Each year that passes however, brings more contenders into what is becoming an increasingly cosmopolitan trade. For instance, Hong Kong is now the world's largest exporter of swimwear with sales worth $2l4m, and, worryingly for European manufacturers, three-quarters of its output sold to European stores.
Meanwhile on the other side of the Atlantic, Mexico's rising tide of swimwear exports, worth $77.5m at the last count, with 95 per cent of sales going to the US, must be equally challenging to the 60 producers of branded swimwear who service the US home market.
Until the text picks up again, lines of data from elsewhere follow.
import Mathlib
import HarnessLib
import Summits.HubbardSuperconductivity.HubbardSuperconductivity.Theorems.KLProgrammeKLRegimeTorusL1ProductBump
import Summits.HubbardSuperconductivity.HubbardSuperconductivity.Theorems.KLProgrammeKLRegimeEnginePlainLineFromMomentumRepresentation

/-!
# Route `KLProgramme` — engine support (row (X).1 / #14 «S3 IN U-CURRENCY», NORM side, brick (T8)): the one-call (T7) instantiated with the CANONICAL PRODUCT
# BUMPS of (T4) — the plain four-leg line from «amplitudes × canonical conserving transfer bumps + remainder», with every rate discharged

Cell gate-hubbard-kl, seat hubbard-kl-k3c2-p3 (g16).  (T7) `plainFourLegLine_of_momentumRepresentation` takes abstract (T1)-bump data per term; (T4) proves those data for
the canonical product bumps `G_R(q) = φ(q̃₁/R₀)·φ((q̃₂)₀/R₁)·φ((q̃₂)₁/R₁)` but concludes the `ℓ¹` bound directly.  Here the two are joined:

* §1 `sampledBump_neg`, **`productBump_neg`** — for an EVEN profile `φ` the canonical bump is even in `q` (so the `G(−Q)` convention of (T5b)/(T7) is immaterial);
* §2 **`productBump_rateData`** — the (T1)/(T7) hypothesis package for `G_R` with EXPLICIT rates `s₀ = 4R₀/(√K·P)`, `s₁ = 4R₁/(√K·L)`, `A = 1`, `n₀ = K√K`,
  `N_s = 64R₀R₁²` (`K ≥ 1`, `4R₀ ≤ P`, `2R₀+4 ≤ P`, `4R₁ ≤ L`, `2R₁+4 ≤ L`);
* §3 **`plainFourLegLine_of_productBumpRepresentation`** — for ANY `𝒱`, spins `σ`, charges `(+,+,−,−)`: if
  `kernel ℂ 𝒱 4 ((k_i,σ_i),c_i) = Σ_{i∈S} a_i·κ·[k̄₀+k̄₁ = k̄₂+k̄₃]·G_{R(i)}(k̄₀+k̄₁) + ρ(k)` with radii `R₀(i), R₁(i)` admissible at every `i ∈ S` and the remainder's
  plane-wave transform has plain line `≤ r`, then
  `fixedTupleL1 L M β 3 (sectorisedKernel … trivialMultiplier 𝒱 4) Ω y ≤ ε_x³·(‖κ‖(2M·L²)²)·√(10485760·K√K)·(2M·L²)·Σ_{i∈S}‖a_i‖ + r`.
With the model normalisation `ε_x³·‖κ‖·(2M·L²)³ = |λ|/24` this is `(|λ|/24)·√(10485760·K√K)·Σ‖a_i‖ + r` — U-currency as soon as `Σ‖a_i‖` is ((s2), child 1 row 7).
Everything is proved; no definitions, no named facts; `hker`/`hr` asserted for no engine object; nothing asserts (X).1, (b), any stub, K3 or superconductivity. [folklore]
References: Katznelson Ch. I §6.3; BGM 2006 §2.3 (2.17), §3 (3.65) [cite: BenfattoGiulianiMastropietro2006].
-/

noncomputable section

namespace Summit.HubbardSuperconductivity.HubbardSuperconductivity.Theorems.TorusFourierL2

set_option linter.dupNamespace false -- summit = problem name (single-conjunct summit), D-0017

open Finset Complex Literature.Probability.LatticeModels Literature.MathematicalPhysics.QuantumLattice
open Literature.MathematicalPhysics.QuantumLattice.GrassmannAlgebra
open Summit.HubbardSuperconductivity.HubbardSuperconductivity.Theorems.KLRegimeSplit
open scoped Real ComplexConjugate

/-! ### §1 Evenness of the canonical bumps -/

/-- A sampled EVEN profile is even on `ℤ/n`: `φ((−a)~/R) = φ(ã/R)`. [folklore] -/
theorem sampledBump_neg {n : ℕ} [NeZero n] (φ : ℝ → ℝ) (hφe : ∀ t, φ (-t) = φ t) (R : ℝ) (a : ZMod n) :
    φ (((-a).valMinAbs : ℝ) / R) = φ ((a.valMinAbs : ℝ) / R) := by
  by_cases h : 2 * a.val = n
  · rw [(ZMod.neg_eq_self_iff a).2 (Or.inr h)]
  · rw [ZMod.valMinAbs_neg_of_ne_half h, Int.cast_neg, neg_div, hφe]

/-- **The canonical product bump is even in `q`** (for an even profile). [folklore] -/
theorem productBump_neg {P L : ℕ} [NeZero P] [NeZero L] (φ : ℝ → ℝ) (hφe : ∀ t, φ (-t) = φ t) (R₀ R₁ : ℝ) (q : TorusSite 1 P × TorusSite 2 L) :
    φ ((((-q).1 0).valMinAbs : ℝ) / R₀) * (φ ((((-q).2 0).valMinAbs : ℝ) / R₁) * φ ((((-q).2 1).valMinAbs : ℝ) / R₁)) =
      φ (((q.1 0).valMinAbs : ℝ) / R₀) * (φ (((q.2 0).valMinAbs : ℝ) / R₁) * φ (((q.2 1).valMinAbs : ℝ) / R₁)) := by
  simp only [Prod.fst_neg, Prod.snd_neg, Pi.neg_apply, sampledBump_neg φ hφe]

/-! ### §2 The (T1)/(T7) hypothesis package of a canonical bump, with explicit rates -/

/-- **Rate data of the canonical product bump**: with `s₀ = 4R₀/(√K·P)`, `s₁ = 4R₁/(√K·L)` — `0 < s₀ ≤ 1`, `0 < s₁ ≤ 1`, `64R₀R₁² ≤ (K√K)(s₀P)(s₁L)²`,
`#supp ≤ 64R₀R₁²`, `‖G‖ ≤ 1`, time/axis second differences `≤ 1·(4/(s₀P))²`, `≤ 1·(4/(s₁L))²`. [cite: Katznelson2004, Ch. I §6.3] -/
theorem productBump_rateData {P L : ℕ} [NeZero P] [NeZero L] (φ : ℝ → ℝ) (hφ : ContDiff ℝ 2 φ) {K : ℝ} (hK1 : 1 ≤ K)
    (hK : ∀ t, |iteratedDeriv 2 φ t| ≤ K) (hφ1 : ∀ t, |φ t| ≤ 1) (hφ0 : ∀ t, 1 ≤ |t| → φ t = 0)
    {R₀ R₁ : ℕ} (hR₀ : 0 < R₀) (hR₁ : 0 < R₁) (hP : 4 * R₀ ≤ P) (hL : 4 * R₁ ≤ L) (hP' : 2 * R₀ + 4 ≤ P) (hL' : 2 * R₁ + 4 ≤ L) :
    let G : TorusSite 1 P × TorusSite 2 L → ℂ := fun q =>
      ((φ (((q.1 0).valMinAbs : ℝ) / R₀) * (φ (((q.2 0).valMinAbs : ℝ) / R₁) * φ (((q.2 1).valMinAbs : ℝ) / R₁)) : ℝ) : ℂ)
    let s₀ : ℝ := 4 * R₀ / (Real.sqrt K * P)
    let s₁ : ℝ := 4 * R₁ / (Real.sqrt K * L)
    0 < s₀ ∧ s₀ ≤ 1 ∧ 0 < s₁ ∧ s₁ ≤ 1 ∧ (((64 * R₀ * R₁ ^ 2 : ℕ) : ℝ) ≤ (K * Real.sqrt K) * (s₀ * P) * (s₁ * L) ^ 2) ∧
    ((univ.filter fun q => G q ≠ 0).card ≤ 64 * R₀ * R₁ ^ 2) ∧ (∀ q, ‖G q‖ ≤ 1) ∧
    (∀ q, ‖(fwdDiff ((fun _ : Fin 1 => (1 : ZMod P)), (0 : TorusSite 2 L)))^[2] G q‖ ≤ 1 * (4 / (s₀ * P)) ^ 2) ∧
    (∀ q (i : Fin 2), ‖(fwdDiff ((0 : TorusSite 1 P), (Pi.single i (1 : ZMod L) : TorusSite 2 L)))^[2] G q‖ ≤ 1 * (4 / (s₁ * L)) ^ 2) := by
  intro G s₀ s₁
  obtain ⟨hsup, hsupp, h₀, h₁⟩ := productBump_bumpData (P := P) (L := L) φ hφ hK hφ1 hφ0 hR₀ hR₁ hP' hL'
  have hK0 : 0 < K := lt_of_lt_of_le one_pos hK1
  have hsK : 0 < Real.sqrt K := Real.sqrt_pos.2 hK0
  have hsK1 : 1 ≤ Real.sqrt K := by rw [← Real.sqrt_one]; exact Real.sqrt_le_sqrt hK1
  have hsKsq : Real.sqrt K ^ 2 = K := Real.sq_sqrt hK0.le
  have hPpos : (0 : ℝ) < P := by exact_mod_cast lt_of_lt_of_le (by omega : 0 < 4 * R₀) hP
  have hLpos : (0 : ℝ) < L := by exact_mod_cast lt_of_lt_of_le (by omega : 0 < 4 * R₁) hL
  have hR₀' : (0 : ℝ) < R₀ := by exact_mod_cast hR₀
  have hR₁' : (0 : ℝ) < R₁ := by exact_mod_cast hR₁
  have hs₀pos : 0 < s₀ := by positivity
  have hs₁pos : 0 < s₁ := by positivity
  have hs₀1 : s₀ ≤ 1 := by
    show 4 * (R₀ : ℝ) / (Real.sqrt K * P) ≤ 1
    rw [div_le_one (by positivity)]
    have : (4 * R₀ : ℝ) ≤ P := by exact_mod_cast hP
    nlinarith
  have hs₁1 : s₁ ≤ 1 := by
    show 4 * (R₁ : ℝ) / (Real.sqrt K * L) ≤ 1
    rw [div_le_one (by positivity)]
    have : (4 * R₁ : ℝ) ≤ L := by exact_mod_cast hL
    nlinarith
  have hs₀P : s₀ * P = 4 * R₀ / Real.sqrt K := by
    show 4 * (R₀ : ℝ) / (Real.sqrt K * P) * P = _; field_simp
  have hs₁L : s₁ * L = 4 * R₁ / Real.sqrt K := by
    show 4 * (R₁ : ℝ) / (Real.sqrt K * L) * L = _; field_simp
  have h4₀ : 4 / (s₀ * P) = Real.sqrt K / R₀ := by
    rw [hs₀P, div_div_eq_mul_div, div_eq_div_iff (by positivity) hR₀'.ne']; ring
  have h4₁ : 4 / (s₁ * L) = Real.sqrt K / R₁ := by
    rw [hs₁L, div_div_eq_mul_div, div_eq_div_iff (by positivity) hR₁'.ne']; ring
  have hrate₀ : K / (R₀ : ℝ) ^ 2 = 1 * (4 / (s₀ * P)) ^ 2 := by rw [h4₀, div_pow, hsKsq, one_mul]
  have hrate₁ : K / (R₁ : ℝ) ^ 2 = 1 * (4 / (s₁ * L)) ^ 2 := by rw [h4₁, div_pow, hsKsq, one_mul]
  have hNs : ((64 * R₀ * R₁ ^ 2 : ℕ) : ℝ) ≤ (K * Real.sqrt K) * (s₀ * P) * (s₁ * L) ^ 2 := by
    rw [hs₀P, hs₁L, div_pow, hsKsq]
    have hKK : (K * Real.sqrt K) * (4 * (R₀ : ℝ) / Real.sqrt K) * ((4 * (R₁ : ℝ)) ^ 2 / K) = 64 * R₀ * R₁ ^ 2 := by
      field_simp
      ring
    rw [hKK]; push_cast; exact le_rfl
  exact ⟨hs₀pos, hs₀1, hs₁pos, hs₁1, hNs, hsupp, hsup, fun q => (h₀ q).trans (le_of_eq hrate₀), fun q i => (h₁ q i).trans (le_of_eq hrate₁)⟩

/-! ### §3 The one-call with canonical bumps -/

variable {L M : ℕ} [NeZero L] [NeZero M]

/-- **PLAIN FOUR-LEG LINE FROM «AMPLITUDES × CANONICAL CONSERVING TRANSFER BUMPS + REMAINDER»** (see the module docstring): every rate discharged;
only the amplitudes `a_i`, the radii `R₀(i), R₁(i)` (admissible), the normalisation `κ` and the remainder's plain line `r` are the producer's.
[cite: BenfattoGiulianiMastropietro2006, §3 (3.65)] -/
theorem plainFourLegLine_of_productBumpRepresentation {ι : Type*} {β : ℝ} (hβ : 0 < β) (𝒱 : HubbardGrassmann L M) (σ : Fin 4 → Fin 2)
    (φ : ℝ → ℝ) (hφ : ContDiff ℝ 2 φ) {K : ℝ} (hK1 : 1 ≤ K) (hK : ∀ t, |iteratedDeriv 2 φ t| ≤ K) (hφ1 : ∀ t, |φ t| ≤ 1)
    (hφ0 : ∀ t, 1 ≤ |t| → φ t = 0) (hφe : ∀ t, φ (-t) = φ t)
    (S : Finset ι) (a : ι → ℂ) (κ : ℂ) (R₀ R₁ : ι → ℕ) (ρ : (Fin 4 → FreqMomentum L M) → ℂ)
    (hR₀ : ∀ i ∈ S, 0 < R₀ i) (hR₁ : ∀ i ∈ S, 0 < R₁ i) (hP : ∀ i ∈ S, 4 * R₀ i ≤ 2 * M) (hL : ∀ i ∈ S, 4 * R₁ i ≤ L)
    (hP' : ∀ i ∈ S, 2 * R₀ i + 4 ≤ 2 * M) (hL' : ∀ i ∈ S, 2 * R₁ i + 4 ≤ L)
    (hker : ∀ k : Fin 4 → FreqMomentum L M,
      kernel ℂ 𝒱 4 (fun i => ((k i, σ i), (![0, 0, 1, 1] : Fin 4 → Fin 2) i)) =
        ∑ i ∈ S, a i * (κ * (if ((fun _ : Fin 1 => (((k 0).1 : ℕ) : ZMod (2 * M))), (k 0).2) + ((fun _ : Fin 1 => (((k 1).1 : ℕ) : ZMod (2 * M))), (k 1).2) = (((fun _ : Fin 1 => (((k 2).1 : ℕ) : ZMod (2 * M))), (k 2).2) : TorusSite 1 (2 * M) × TorusSite 2 L) + ((fun _ : Fin 1 => (((k 3).1 : ℕ) : ZMod (2 * M))), (k 3).2) then (fun (i : ι) (q : TorusSite 1 (2 * M) × TorusSite 2 L) => (((φ ((((q).1 0).valMinAbs : ℝ) / ((R₀ i : ℝ))) * (φ ((((q).2 0).valMinAbs : ℝ) / ((R₁ i : ℝ))) * φ ((((q).2 1).valMinAbs : ℝ) / ((R₁ i : ℝ))))) : ℝ) : ℂ)) i (((fun _ : Fin 1 => (((k 0).1 : ℕ) : ZMod (2 * M))), (k 0).2) + ((fun _ : Fin 1 => (((k 1).1 : ℕ) : ZMod (2 * M))), (k 1).2)) else 0)) + ρ k)
    {r : ℝ}
    (hr : ∀ y : SpaceTimeIdx L M, fixedTupleL1 L M β 3
      (fun (Ω : Fin 4 → SectorLeg 1) (x : Fin 4 → SpaceTimeIdx L M) =>
        ∑ k : Fin 4 → FreqMomentum L M, (∏ i, trivialMultiplier L M (Ω i).1.1 (k i) * hubbardPlaneWave L M β (Ω i).2 (k i) (x i)) * ρ k)
      (fun i : Fin 4 => ((((0 : Fin 1), σ i) : Fin 1 × Fin 2), (![0, 0, 1, 1] : Fin 4 → Fin 2) i)) y ≤ r)
    (y : SpaceTimeIdx L M) :
    fixedTupleL1 L M β 3 (sectorisedKernel L M β (trivialMultiplier L M) 𝒱 4) (fun i : Fin 4 => ((((0 : Fin 1), σ i) : Fin 1 × Fin 2), (![0, 0, 1, 1] : Fin 4 → Fin 2) i)) y ≤
      imagTimeWeight β M ^ 3 * ((‖κ‖ * ((((2 * M : ℕ) : ℝ) * (L : ℝ) ^ 2) ^ 2)) *
        (Real.sqrt (10485760 * (K * Real.sqrt K)) * (((2 * M : ℕ) : ℝ) * (L : ℝ) ^ 2))) * ∑ i ∈ S, ‖a i‖ + r := by
  classical
  haveI : NeZero (2 * M) := ⟨by have := NeZero.ne M; omega⟩
  have hK0 : 0 < K := lt_of_lt_of_le one_pos hK1
  have hn₀ : 0 ≤ K * Real.sqrt K := by positivity
  -- the representation in (T7)'s `G(−Q)` form (evenness)
  have hker' : ∀ k : Fin 4 → FreqMomentum L M,
      kernel ℂ 𝒱 4 (fun i => ((k i, σ i), (![0, 0, 1, 1] : Fin 4 → Fin 2) i)) =
        ∑ i ∈ S, a i * (κ * (if ((fun _ : Fin 1 => (((k 0).1 : ℕ) : ZMod (2 * M))), (k 0).2) + ((fun _ : Fin 1 => (((k 1).1 : ℕ) : ZMod (2 * M))), (k 1).2) = (((fun _ : Fin 1 => (((k 2).1 : ℕ) : ZMod (2 * M))), (k 2).2) : TorusSite 1 (2 * M) × TorusSite 2 L) + ((fun _ : Fin 1 => (((k 3).1 : ℕ) : ZMod (2 * M))), (k 3).2) then (fun Q => (fun (i : ι) (q : TorusSite 1 (2 * M) × TorusSite 2 L) => (((φ ((((q).1 0).valMinAbs : ℝ) / ((R₀ i : ℝ))) * (φ ((((q).2 0).valMinAbs : ℝ) / ((R₁ i : ℝ))) * φ ((((q).2 1).valMinAbs : ℝ) / ((R₁ i : ℝ))))) : ℝ) : ℂ)) i (-Q)) (((fun _ : Fin 1 => (((k 0).1 : ℕ) : ZMod (2 * M))), (k 0).2) + ((fun _ : Fin 1 => (((k 1).1 : ℕ) : ZMod (2 * M))), (k 1).2)) else 0)) + ρ k := by
    intro k
    rw [hker k]
    congr 1
    refine sum_congr rfl fun i _ => ?_
    simp only [productBump_neg φ hφe]
  -- rate data per term
  have hD := fun i (hi : i ∈ S) => productBump_rateData (P := 2 * M) (L := L) φ hφ hK1 hK hφ1 hφ0 (hR₀ i hi) (hR₁ i hi) (hP i hi) (hL i hi) (hP' i hi) (hL' i hi)
  have h := plainFourLegLine_of_momentumRepresentation hβ 𝒱 σ S a κ (fun (i : ι) (q : TorusSite 1 (2 * M) × TorusSite 2 L) => (((φ ((((q).1 0).valMinAbs : ℝ) / ((R₀ i : ℝ))) * (φ ((((q).2 0).valMinAbs : ℝ) / ((R₁ i : ℝ))) * φ ((((q).2 1).valMinAbs : ℝ) / ((R₁ i : ℝ))))) : ℝ) : ℂ)) ρ hker'
    (fun i => 4 * (R₀ i : ℝ) / (Real.sqrt K * ((2 * M : ℕ) : ℝ))) (fun i => 4 * (R₁ i : ℝ) / (Real.sqrt K * (L : ℝ))) (fun _ => (1 : ℝ))
    (fun i => 64 * R₀ i * R₁ i ^ 2) hn₀
    (fun i hi => (hD i hi).1) (fun i hi => (hD i hi).2.1) (fun i hi => (hD i hi).2.2.1) (fun i hi => (hD i hi).2.2.2.1)
    (fun _ _ => zero_le_one) (fun i hi => (hD i hi).2.2.2.2.1) (fun i hi => (hD i hi).2.2.2.2.2.1) (fun i hi => (hD i hi).2.2.2.2.2.2.1)
    (fun i hi => (hD i hi).2.2.2.2.2.2.2.1) (fun i hi => (hD i hi).2.2.2.2.2.2.2.2) hr y
  simpa only [mul_one] using h

end Summit.HubbardSuperconductivity.HubbardSuperconductivity.Theorems.TorusFourierL2

end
Market leaders turn to technology
The reaction of US market leaders - certainly those who showed at Lyon - has been to fight price-based competition with ever greater emphasis with technical innovation. Typical of this approach, with its international launch neatly timed to coincide with the Olympic Games is Speedo's introduction of what they describe as "the worlds fastest competition swimsuit - the Fastskin."
Four years' research went into the production of the "hydrodynamic" fabric for this suit, and the claim is now that any wearer will move through the water 7.5 per cent faster when wearing this sharkskin-inspired covering.
But it is not only American textile technologists who are pursuing plus factors with the zeal of medieval alchemists seeking the philosopher's stone. Among the Italian contingent Carvico's latest run-resistant synthetics and Star's skill in four-colour printing on knitted fabrics excited considerable interest from lingerie manufacturers of all nationalities.
Similarly UK's Finden Coatings' high tech fabrics with silicone coating attracted international interest. Developed by Finden, the new look provided by coating techniques allied to the breathability and shape that are retained by the base fabric, made its displays of particular interest to manufacturers of swimwear, general sportswear and the corsetry trade.
Tactel effects vary from fine, second skin fabrics and fabric blends to those with more functional properties
Swimwear manufacturers were also intrigued by Austrim's claim to have produced a series of "tan through" fabrics that will nevertheless filter out harmful UV rays.
In fact, such is the current pace of innovation that what seems like science fiction can in the l2 months that separate one Lyon trade fair from the next become almost the norm. It has already happened with stretch and with microfibres and is now happening with anti-bacterial and fragranced fabrics.
Now the talk is of what the industry's demand for fabrics that will make up into seamless garments will bring, and whether such developments will ultimately eliminate the need for the complex sewing operations that still have to go into the construction of most bras and many categories of support foundations.
Meanwhile, on the fashion front, the call is for velvet, faux fur, jewelled and leather-like fabrics to create ever more glamorous swimwear that will stand up to regular dousings in salted or chlorinated water without losing their looks.